Водка обожгла гортань и распрямила пружину длительного напряжения. Подперев лобастую седую голову мозолистой крепкой ладонью, Лаптев глядел в потемневшее окно. Там, как на экране, он увидел себя поджарым и энергичным бугаем, бегущим на свидание на окраину областного центра. Первая проседь в волосах, в душе – юный полет. Лицо сияет, как новые ботинки. Яловые сапоги слушатель совпартшколы оставил под кроватью общежития. Полгода встречался председатель колхоза Лаптев с черноглазой буфетчицей Капой из обкомовской столовой. О рождении дочери он узнал, работая уже после учебы отцом крупного хозяйства. Бывая по служебным делам в областном центре, приносил кудрявой черноглазой малютке и куклы, и апельсины, приобретенные у матери в обкомовском буфете. Постепенно бесконечные хозяйственные хлопоты и кроткая теплогрудая бухгалтерша под боком Василиса, потеснили тлеющие чувства к далекой увядающей буфетчице Капе Федотовой. Круглые затылки подрастающих сыновей заслонили легкие кудряшки не дергающей по вечерам за нос девочки. Бывая в областном центре, он уже не прельщался сытными обедами в обкоме и не спешил на окраину города с апельсинами. А потом и вовсе вычеркнул из памяти кудряшки с бантиком. Напомнила о прошлом сама бывшая буфетчица Капа, выросшая до заместителя директора общепитовской столовой в своем микрорайоне. Некогда ласковый голос зазвенел требовательно. Мол, пора – пора проявить отцовские чувства. После окончания десятилетки девчонке высокого полета без трудового стажа престижного вуза не видать. Мама просила сделать целевое направление в институт от совхоза.

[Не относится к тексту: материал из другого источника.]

import Summits.QuantumFields.YangMills.Theorems.BalabanUVNodesN15TwoSpacingGluingCurvedKnitCovariantAveragingPair
import Summits.QuantumFields.YangMills.Theorems.BalabanUVNodesN15LiveGluedPropagatorIncrementDefect
import Summits.QuantumFields.YangMills.Theorems.BalabanUVNodesN15GenericSandwichLetters
import HarnessLib

/-!
# N15 = NE2 — PROGRAMME 𝟙P «ONE PROPAGATOR», part (𝟙P-e): THE INCREMENT ROW OF dag-n15-c's PROPAGATOR `X_q` WITH THE COVARIANT AVERAGING SUMMAND LIVE — (I-b) FOR `X_q`
# (dag-n15-a g32, FILE (𝟙P-e); node N15 = NE2; `--kind proof --supports stmt-QuantumFields-27366 --as helper`, count-neutral; theorems only, 0 def; imports n15-c 191, (I-c), (Q-1))

WHY.  The road-(c) literal's operator layer (193b `ne2PlusOperator_sfq₄`) reads dag-n15-c's glued propagator with Bałaban's covariant averaging summand live —
`X_q(A′) := cvGlued … (e^{ηĀ′}) (P := cvNL − cvNVq(e^{ηĀ′})) (NV := cvNVq(e^{ηĀ′}))` (189a `sfqEntry0` l.52; [B9] (3.26) `P(U) = Q*(U)aQ(U) + …`, [5] (125) main term) — and
(𝟙P-c)∕(𝟙P-d) put ANY propagator with three displayed increment rows into the site∕unit sandwich.  This file proves the two LETTERS behind those rows for `X_q`, in n15-c 191∕188's own
regime (their hypothesis block verbatim): (I-b)_q — the increment `X_q − G⊗1` at both spacings — and (I-c)_q — its two-grid η-defect along King's pairing.  MECHANISM.  191
`sfq_cvGlued_pair_spec` gives `X_q`'s block majorant and the right-inverse identity `X_q∘(Δ_U + N_L − N_V^Q(U)) = 1`; with (I) §1 `Δ_1 + N_L = Δ_a⊗1`, (1.71) `(Δ_a⊗1)(G⊗1) = 1` and FILE 28
`covLapM_eq_one_sub_speciesOpM` this is the EXACT increment identity `X_q − G⊗1 = X_q ∘ (V_R + N_V^Q(U)) ∘ (G⊗1)` (§1; (𝟙P-a)'s abstract `sub_eq_comp_comp_of_comp_sub_eq_id` pattern) —
(I) §4's identity plus ONE new summand, the covariant averaging summand itself.  The species term is (I-b)'s chain verbatim (n15-w2 `twoSidedLetters_curvCoef_one_of_meanGauge`, M1
`hasMaj_unstackM`, FILE 21 `uniform_layer_fullGM₂`, FILE 28 `unstackM_comp_stack_eq_speciesOpM_comp`, [B11] `hasMaj_comp_exp`); the new summand is n15-c∕182b `hasMaj_nvQ` (`N_V^Q ≤
|a|K(2+K)c_δe^{3δ}e^{−δd}`, `K` = the transporter size `(1+ρ)^{(d+2)L^k} − 1`, rows∕columns of `Ad e^{ηĀ′} − 1` by 187a `sf_rows∕cols_cvT_exp_sub_one_le`) sandwiched by (Q-1).  (I-c)_q is
188 `sfq_idef_cvGlued` minus FILE 21's defect of `(G′, G)⊗1` (`idef_sub`), as (I-c).

WHAT.  §1 ★ `sub_tensorId_gOp_eq_of_comp_eq_id_nv` ∕ `_nv_fine` (the increment identity with a summand `NV` in the glued operator), scalar budgets `amp_incr_le{,'}`.  §2 ★★
`exists_hasMaj_sfq_sub_tensorId_gOp`: in 191's regime `|X_q − G⊗1|, |X′_q − G′⊗1| ≤ K·(κ_e r_A + K_c + K_f)·e^{−δd}` (`K_c, K_f` = the two transporter sizes, `≤ O(r_A)` in the (3.35) window —
(𝟙P-e″)).  The defect row (I-c)_q is the sequel (𝟙P-e‴) `…CovariantAveragingPropagatorDefectRow`.  Operator-norm scope as 191.

HONEST FRAMING ∕ LIMITS.  Block-majorant bookkeeping over dag-n15-c 191∕188∕182b∕187a and the lane's (I)∕FILE 21; MODEL carriers (two-spacing glued doubled torus, global small-field gauge
`u ≡ 1`, `Q(U)` = main term of [5] (125), Landau summand FLAT, `Reg336` idle, `L ≥ 7`); NOT [B9] Thm 3.1 AS PRINTED; no layer of NE2 here; N15 stays DISCHARGED OF RECORD 8∕28 AS CONSUMED
(U-blind v7 pin, p687738) — nothing re-claimed, no count moved; K3⁸ OPEN; finite 𝕋⁴ per index — NOT ℝ⁴ ∕ OS ∕ mass gap ∕ Clay.  `set_option maxHeartbeats 800000 in` ×1 ((I-b)'s budget).
No `sorry`, `def`, `instance`, `notation`; standard axioms.
[cite: Balaban1985BackgroundPropagators, (3.26) p.395, (3.50)–(3.53) p.400, (3.59)–(3.60) p.402, (3.62)–(3.65) pp.402–403, Thm 3.1 (3.42) p.397 (shapes); Balaban1985Averaging, (124)–(126) p.36; Balaban1984PropagatorsI, (1.69) p.29,
(1.71) p.30, Prop. 1.2 (1.110)–(1.111) p.35; Balaban1984PropagatorsII, (2.52)–(2.56) pp.232–233, Lemma 2.1 (2.61) p.234; King1986, p.664 (the pairing)]
-/

noncomputable section

open scoped BigOperators Matrix

namespace Summit.QuantumFields.YangMills.BalabanUVNodes.N15.GluedZeroField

– Раиска собралась в сельскохозяйственный? Хочет стать агрономом?
– Агрономом, пожалуй, слишком. А вот на финансиста выучиться смышленой девочке совсем неплохо.
– Финансист нам не требуется, – отбивался Лаптев, только недавно пристроивший в совхозную бухгалтерию племянницу председателя соседнего колхоза «Чапаев». – И все это не так просто, как тебе кажется.
– Если обком партии узнает о моральном облике руководителя крупного хозяйства, думаю, жизнь его вряд ли станет легче. Подозреваю даже, гораздо сложнее! – Работница общепитовской точки перешла на сковородное шипение. – Шибко будет им интересно узнать, как мы в сумерки пели диссидентские песни в комфортном буфете под охраной милиции. И как после песен резвились. Какие скачки устраивали на теплом обкомовском полу! Мне терять нечего. А тебя, будь уверен, не погладят по шерстке. Подкинут резвому жеребцу горсточку соли под вечно вздыбленный хвост!
Упирающийся, давно не жеребчик, Лаптев не стал больше бить копытом, но рысью взял с места – сделал все, что от него потребовала бывшая пышногривая кобылка. А когда инкогнито лично познакомился с совхозной стипендиаткой, жизнь его наполнилась новым содержанием. Он стал отцом взрослой девушки-красавицы. Лаптев приобрел дополнительную жизненную устойчивость. К отцу двух сыновей пришло новое, ранее не испытанное чувство отцовства, рожденное на нежности. Он испытывал гордость за дочь и ощущал заметную прибавку к собственной значимости. Хотелось каждому прихожему студентику-сопляку похвастаться, что улетевшее по коридору эфемерное создание его родная кровинка. Помимо обязательной стипендии студентка получала другие подарки якобы от совхоза. А ко времени окончания института Лаптев приготовил дочери место в бухгалтерии, уволив постаревшую любовницу Василису. Но как и прежде упрямая Капиталина ни за что не хотела, чтобы ее независимая дочь отдавала какие-то непонятные долги совхозу.
– Девушка должна только матери, которая одна вырастила ее!
– Но выучил ее совхоз! Сметанку слизала и хвост показала! Пусть внесет свой ученый вклад в сельское хозяйство.
– Только через мой труп! Не пущу дочку-красу в твое навозное царство!
– Мы дадим ей коттедж с ванной!
Однако твердо запротестовала не потерявшая бойкости мать, видимо, по этой причине, а, может быть, не совсем угасшим чарам, выросшая до директора столовой.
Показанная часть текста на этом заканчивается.